[What you have to do]
In the material below, find every line containing the string "that" and return it.
━━━ Records provided ━━━
/-!
# `Balaban1983to89.B9Eq316AveragingTransposeZd` — [Balaban1985BackgroundPropagators] (3.16) p. 393: THE GENUINE AVERAGING LETTER `Q*aQ` OF
# `Δ_a(U₀) = Δ + DRD* + Q*aQ` ((3.26)) AS AN OBJECT on the `ℤᵈ × 𝔸` carriers of the J-N06→N05 junction — print's own composite linear
# averaging `Q_j(U₀)` of [Balaban1985Averaging] (127) TRANSPOSED in the fibre at a CURVED background —, and the junction binder
# `B9SupplySockB9P3ZdGammaUniv.AvgAtP` ∕ `B9SupplySockB9P3ZdAt.AvgAt` ([Balaban1985RegularSpaces] (1.56)∕(1.58) «(Lʲη)³|Q*aQA| ≤ q|B₁|») PROVED
# for that letter at every member and every averaging class obeying print's collar law

statement-level skeleton of published theorems with citation tags; proofs where landed; nothing here is a claim about the
Yang–Mills mass gap

`[Balaban1985BackgroundPropagators]` ("B9", CMP **99** (1985) 389–434; held `paper:balaban1985-cmp99-background-propagators`, journal page =
PDF page + 388) p. 393, verbatim: *«We define an operator Q*aQ by the quadratic form ⟨A, Q*aQA⟩ = Σ_{j=0}^{k} a Σ_{b∈Λ_j} (Lʲη)^{d−2}|(Q_j(U)A)(b)|².
(3.16) We will need also averaging operations for scalar functions … ⟨λ, λ′⟩ = Σ_{x∈Ω₀} η^d tr λ(x)λ′(x) (3.17)»*, (3.14) *«(1∕Lʲη)Q_j(U, ηA) =
Q_j(U)A + (1∕Lʲη)C_j(U, LʲηA)»*, (3.15) *«Q_j(U) = Q(Ū^{j−1})·…·Q(Ū)Q(U)»*, p. 395 *«Δ^η_a(U) = Δ^η(U) + D^η_U R(U) D^{η*}_U + Q*(U)aQ(U), (3.26)»*,
p. 391 *«X·Y = tr XY»*; `[Balaban1985RegularSpaces]` ("B8", CMP **99** (1985) 75–102) p. 86 (1.56) *«Q_j(U₀, ηA) = LʲηQ_jA + C_j(LʲηA) … hence
LʲηQ_jA = B₁»*, (1.58) *«A = G(U₀)J + G(U₀)Σ_jQ*_jΛ_j(Lʲη)⁻³B₁»*, p. 77 (1.7) *«|U(∂p) − 1| < α₀L^{−2j} for p ∈ Ω_j»* (the class `𝔄_k({Ω_j}, α₀)`),
(1.31) p. 82 (the collars of the tower); `[Balaban1985Averaging]` ("B7" = B9's [5], CMP **98** (1985) 17–51; CMP equation numbers as cited by the
tree's `B7*` files) (127) p. 37 (the composite `Q_j(U₀, ·)`), p. 38 *«Q_{j+1}(U₀) = Q(Ū₀ʲ)Q_j(U₀)»*, p. 24 *«Ū^k_c … depends only on the bond variables U_b
for b ⊂ B^k(c₋) ∪ B^k(c₊)»*, Prop. 3 (121)–(122) p. 36 (the averaging is defined, and linear + analytic, for REGULAR backgrounds), (141) p. 39, (147) p. 40
*«|Q_k(U₀; c, b)| ≦ 1 + 2C′₁α₀»*, Prop. 5 p. 42.  Pages re-read by this seat on the held text layers (2026-08-28).

CITATION HEADER (lean-in-tree rule).  Cell `pub-ymgap` (YM Track A, HUMAN RULING D-0062 ∕ D-0149), DAG node N06 = [B9], seat `pub-ymgap-dag-n06-b`
gen 17 — the BINDER OWNER of the J-N06→N05 junction (`B9SupplySockB9P3ZdLetters` … `…GammaUnivDelta`, this lineage) —, plan `W-SEAT-START-LIST` v7
§ n06 ITEM 4 «(γ) Thm 3.3 at a curved U₀ at the carrier: the letters G(U₀), Δ′(U₀), R(U₀), Q*ⱼ AS OPERATORS + the binders PROVED — one binder per
seat», the `Q*ⱼ ∕ AvgAt` binder (UNOWNED until this file; dag-n06-w4 ■ INBOX 2026-08-28T01:14Z: «what remains … G(U₀) (`InvAt∕HolderAt`) and
Q*aQ (`AvgAt`), both needing the genuine averaging transpose»).  STATE OF THE RECORD BEFORE THIS FILE: the junction's operator layer is the PARAMETER
RECORD `OpsZd` (`Gop ∕ Dp ∕ DRDs ∕ QQ` — «LETTERS, NOT OBJECTS»); the genuine `Dp = Δ′(U₀)` with its binder is dag-n06-w2's
`B9SupplySockB9P3ZdGammaInAkDpZd.curvAtInAk_withDpZd`, the genuine `DRDs = D R(U₀) D*` with `LandauAt` is dag-n06-w4's
`B9Eq321LandauProjectionZd.landauAt_opsLandau` (finite `Ω₀`); the `QQ` slot had no object (r06's `B9Eq316FormZd.form316` types the QUADRATIC FORM (3.16)
with finite-set letters, «the OPERATOR Q*aQ … not constructed on this carrier»; `B6AdjointAveraging` is the flat B5∕B6 `Q₁*`).  THIS FILE constructs
the OPERATOR `Q*aQ` of (3.16) at a curved background on `ℤᵈ` (infinite `Ω₀` allowed: the transpose is locally finite) and PROVES the averaging binder
of record for it.  REUSED BY NAME: `B7Prop4GeneralLevels.linCovIter` (the composite linear averaging; = `Lʲ·Q_j(U₀)`, the un-normalised product of
[5]'s one-step linear parts `L·Q(V)` — `B7Eq122LinearPartIsLinear.QjOp`, `B9Eq315QTorus.QjOp_apply_eq_linCovIter` —; at the tree's exponent variable
`B = iηA` (`B8Eq146AExpansion.iEta`) it is `i·LʲηQ_j(U₀)A = i·B₁` of (1.56)), `B7Prop5General.prop5_general_147` ((147) per bond, GLOBAL regime),
`B7Prop5GeneralLevels.{thetaGen, hadd_levels, hsmul_levels}`, `B7Prop5LineDerivFiniteFamily.linCovIter_family`, `B7Prop1Local.{clampCfg, clampCfg_agree,
clampCfg_mem, pdev_clampCfg_le, avgIter_congr}` (the clamped extension), `B7LocalityGeneral.Qcov_congr`, `B7Prop5Flat.{bump, bondsIn, …}`,
`B7Prop5FlatOperator.{card_boxFinset_K, card_bondsIn_le}`, `B8Ineq132.{InAk, plaqF, pdevOn_lt_of_forall}`, `B8Ineq130.hol_one`, `B8Eq155JBound.wsup`,
`B8ScaledSupNorm.{msup, Bdd, norm_le_of_msup_le}`, `B9SupplySockB9P3ZdLettersOmega.OnDom`, `B9SupplySockB9P3ZdGammaUniv.{AvgAtP, avgAtP_self}`,
Mathlib's `LinearMap.BilinForm.dualBasis` (the `⟨·,·⟩_τ`-dual basis of `Module.finBasis ℝ 𝔸`).

DICTIONARY.  `τ : 𝔸 →ₗ[ℂ] ℂ` a trace-type functional of the fibre (dag-n06-w4's letter: faithful `Re τ(a*a) > 0`, Hermitian; on `M_N(ℂ)` the matrix trace,
`B9TracePairingMatrix`; on `ℂ` the identity), `⟨x, y⟩_τ = Re τ(x* y)` (`tauForm`) = print's «X·Y = tr XY» on the fibre; `C_τ` with `|Re τ(x*y)| ≤ C_τ‖x‖‖y‖`
(`= 1` on `ℂ`, `= N` on `M_N(ℂ)` with the operator norm); `β_τ = Σ_i ‖b_i‖‖b^i‖` (`betaTau`; canonical real basis of `𝔸` times its `⟨·,·⟩_τ`-dual basis).
`LʲQ_j(U₀)` = `linCovIter L U₀ · j` on unit-lattice bond fields (level-`j` bonds `c = ⟨z, z + e_κ⟩` read on `ℤᵈ` after `j` rescalings, box `Bʲ(c₋) ∪ Bʲ(c₊)
= [Lʲz, Lʲz + (Lʲ−1)𝟙 + Lʲe_κ]` = `[loK L j z, bondHiK L j z κ]`); its COLUMN at the unit-lattice bond `b = ⟨y, y + e_μ⟩` = `X ↦ linCovIter L U₀ (bump y μ X) j z κ`
((147)'s `Q_j(U₀; c, b)`, an `𝔸 → 𝔸` map); `Q_jᵀ` = `linCovIterT` (§2); print's adjoint `Q*_j = L^{jd}·(Q_j)ᵀ = L^{jd}L^{−j}·linCovIterT` for the weights
`η^d` ∕ `(Lʲη)^d` of (3.16)–(3.17); `|B₁|` = the socket's `wsup 1 (linCovIter L U₀ (iEta η A) …)` over the class `ΛbP` ([B8] (1.56)); the class (1.7) =
`Reg17` (the plaquette clause of `InAk`); `α_Q(d, L)` = `alphaQ` (one window inside [5] Prop. 5's).

WHAT IS DECLARED ∕ PROVED (kernel, 0 sorry; definitions WITH BODY + theorems; no `instance`, no `notation`, no `def … : Prop` hypothesis taken).
* §1 `tauForm τ` (def) · `tauForm_apply` · `tauForm_isSymm` (Hermitian `τ`) · `tauForm_nondegenerate` (faithful `τ`) · ★ `entryT τ E v` (def: THE τ-TRANSPOSE
  `Eᵀv = Σ_i ⟨v, E b_i⟩_τ b^i` of an ARBITRARY map `E : 𝔸 → 𝔸` — total; `0` if `⟨·,·⟩_τ` is degenerate) · `betaTau τ` (def) (+ private plumbing `betaTau_nonneg`,
  `entryT_zero`, `entryT_add`) · ★ `tauForm_entryT` (`⟨Eᵀv, X⟩_τ = ⟨v, E X⟩_τ` for REAL-LINEAR `E`, faithful `τ` — it IS the transpose) · ★ `norm_entryT_le`
  (`‖Eᵀv‖ ≤ C_τβ_τK‖v‖` from `‖E b_i‖ ≤ K‖b_i‖` — NO linearity used).
* §2 `winBase L j y κ t` (def: the `≤ 2d` level-`j` bonds whose box contains `y`) · `inBox_winBase` · ★ `linCovIterT τ L U₀ j B` (def: `(Q_jᵀB)(⟨y, y+e_μ⟩) =
  Σ_{κ,t}(column at c_{κ,t})ᵀ(B(c_{κ,t}))`) · ★ `norm_linCovIterT_le` (column bounds where `B ≠ 0` ⇒ `‖(Q_jᵀB)(b)‖ ≤ C_τβ_τK·Σ_{window}‖B‖`).
* §3 `alphaQ d L` (def) · `alphaQ_pos` · `C0_mul_alphaQ_le` · `four_mul_alphaQ_le` · `h145_alphaQ` (the three windows) · `Reg17 L m Ω α U₀` (def: (1.7) at levels
  `≤ m`) · `reg17_of_inAk` · `reg17_mono` · `reg17_one` (A6: `U₀ = 1` is in the class) · ★★ `norm_linCovIter_bump_le_of_reg17` — [5] PROP. 5 (147) LOCALISED:
  for unitary `U₀ ∈ Reg17` (`α ≤ α_Q`), a level-`j` bond whose box lies in `Ω_j`, every `b`, `X`: `‖LʲQ_j(U₀)(X·δ_b)(c)‖ ≤ (1 + θ(α))·Lʲ·L^{−jd}·‖X‖` (the
  global theorem at the CLAMPED extension `π^*U₀` — globally `αL^{−2j}`-regular, `clamp_data` — transported by locality, the `B8Eq156KLevelLocal.eq156_loc`
  device; print has (1.7) on `Ω_j` only) · ★ `norm_linCovIter_le_of_reg17` (the ROW SUM: `‖LʲQ_j(U₀)B(c)‖ ≤ 2d(1+θ)Lʲ·sup_{box}‖B‖`, by locality + additivity
  of the composite in the regime over the `2d·L^{jd}` bonds of the box).
* §4 `wQ L η j` (def: `(Lʲη)⁻³L^{jd}L^{−j}`) · `clsField` (def: `𝟙_{Λ_j}·(−i)·LʲQ_j(U₀)(iηA) = 𝟙_{Λ_j}LʲηQ_jA`) · ★★ `QQZd τ L ΛbP i m` (def: THE LETTER
  `(Q*aQ A)(b) = Σ_{j≤m} w_j·(Q_jᵀ(𝟙_{Λ_j}LʲηQ_jA))(b)` = print's `Σ_j(Lʲη)⁻²(Q*_jΛ_jQ_jA)(b)` in B8's normalisation (1.58), `a = 1`, ON the class (1.7) at `α_Q`;
  `0` off it) · `withQQ τ L ΛbP ops₀` (def: the `QQ` field replaced) · `withQQ_QQ ∕ _Gop ∕ _Dp ∕ _DRDs` · `QQZd_of_reg17` · `QQZd_of_not_reg17` · `QQZd_of_inAk`
  (the letter is the genuine sum at every socket datum `U₀ ∈ 𝔄_k({Ω_j}, α₀)`, `α₀ ≤ α_Q`) · `LevelSepP L m Ω ΛbP s` (def: THE CLASS LAW — box of a level-`j`
  class bond `⊂ Ω_j`, and a unit bond at a box site touches `Ω_i` only for `i ≤ j + s`) · `qQ` (def: `q = 4d·C_τβ_τ(1+θ(α_Q))·L^{3s}`) ·
  ★★★ `avgAtP_withQQ` : `AvgAtP L (withQQ τ L ΛbP ops₀) (qQ d L C_τ β_τ s) ΛbP M i m` for EVERY `M`, member `i`, `m`, `ops₀`, every class with
  `LevelSepP L m i.Ω ΛbP s` (`d ≥ 2`, `L ≥ 2`, `𝔸` finite-dimensional over `ℝ`, `|Re τ(x*y)| ≤ C_τ‖x‖‖y‖`) · ★★ `avgAt_withQQ` (the member's own class
  `i.Λb`: `B9SupplySockB9P3ZdAt.AvgAt`).
* §5b ★ `column_linear_of_reg17` (in the regime every column `X ↦ LʲQ_j(U₀)(X·δ_b)(c)` is additive and real-homogeneous ⇒ `entryT` of it IS its
  `⟨·,·⟩_τ`-transpose by `tauForm_entryT`: the letter is the genuine transpose column by column).
* §5 A6: ★ `avgAtP_withQQ_complex` (`𝔸 = ℂ`, `τ = id`: no fibre hypothesis left).

PROOF OF `avgAtP_withQQ` (the shape of [B8] p. 86's use of Theorem 3.3 through (1.58)).  Off the class: `0 ≤ q|B₁|`.  On it: `A ∈ E(Ω₀)` is bounded
(`Bdd` at weight `(Lʲη)¹` at level `0`, support on the bonds touching `Ω₀`, `d ≥ 2`), so the family `{LʲηQ_jA(c)}_{c ∈ Λ_j, j ≤ m}` is bounded by the row
sums (§3) and each value is `≤ |B₁|` (the real `iSup` is attained); at the bond `b` touching `Ω_{j₀}` the level-`j` term is the sum over the `≤ 2d` window bonds
of transposed columns — each bounded by (147) localised (§3) times `C_τβ_τ` (§1) —, non-zero only at CLASS window bonds, whose box contains `y`, whence
`j₀ ≤ j + s` by the law; the weights give `(L^{j₀}η)³·w_j·(1+θ)LʲL^{−jd} = (1+θ)L^{3(j₀−j)} = (1+θ)(L³)^s(L⁻³)^{j+s−j₀}` and `Σ_j (L⁻³)^{j+s−j₀} ≤ (1−L⁻³)⁻¹ ≤ 2`.

HONEST SCOPE.  (i) ONE letter of the record (`QQ`) is made an OBJECT and ONE binder (`AvgAtP`∕`AvgAt`) is PROVED for it; `Gop` (the propagator `G(U₀) =
(Δ_a↾Ω₀)⁻¹`, [B9] Thm 3.11 + Thm 3.3 — binders `InvAt ∕ HolderAt ∕ SrcAt …`) is NOT touched; N06's object layer is NOT claimed complete.  (ii) THE REGIME
GUARD: [5] defines and estimates the averaging `Q(V₀, ·)` for REGULAR backgrounds only (Prop. 3; the tree's one-step linear part `linQcov` is a derivative at
`0`, meaningful in that regime); accordingly `QQZd` is print's operator ON the class (1.7) at the fixed window `α_Q(d, L)` and `0` off it — every socket datum
`U₀ ∈ 𝔄_k({Ω_j}, α₀)` with `α₀ ≤ α_Q(d, L)` is ON the class (`QQZd_of_inAk`); a supplier wanting the genuine letter at its datum adds `α₀ ≤ alphaQ d L` to its
threshold `cP` (the binder itself holds at EVERY unitary `U₀`, as typed).  (iii) GENUINENESS: `entryT` is the `⟨·,·⟩_τ`-transpose of each column whenever the
column is real-linear (`tauForm_entryT`) — the case in the regime, PROVED (`column_linear_of_reg17`: [5] (122), `hadd_levels`∕`hsmul_levels` at the
clamped background) —; the summed pairing
identity `⟨Q_jᵀB, A⟩ = ⟨B, LʲQ_jA⟩` for finitely supported fields and the identification `⟨A, QQZd A⟩_τ = (3.16)` are NOT typed in this edition (v1.1).
(iv) The class law `LevelSepP` is DISPLAYED: its first clause is print's «Λ_j ⊂ Ω_j^{(j)}» ((1.5); the `ZdIdx.hbox` law for `i.Λb`), its second the collar of
(1.31) ∕ [B6] (2.2); deriving it for the law owners' class `towerBondsP` (dag-n05-c∕-d∕-w1) is theirs; `s` is a parameter (`q` grows like `L^{3s}`).  (v) The
fibre constants `C_τ, β_τ` are explicit; `[FiniteDimensional ℝ 𝔸]` is assumed (w4's setting).  (vi) Count-neutral helper of K1⁷ (`--supports
stmt-QuantumFields-20542`); N05∕N06 NOT discharged; K1⁷ NOT closed; one finite `𝕋⁴` programme at fixed `ε`, Bałaban AS PRINTED; nothing continuum ∕ `ℝ⁴` ∕ OS ∕
mass-gap ∕ Clay.  Unit `pub-ymgap-dag-n06-b` (g17), 2026-08-28.
-/

noncomputable section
━━━
[Solution]
# for that letter at every member and every averaging class obeying print's collar law
`0`, meaningful in that regime); accordingly `QQZd` is print's operator ON the class (1.7) at the fixed window `α_Q(d, L)` and `0` off it — every socket datum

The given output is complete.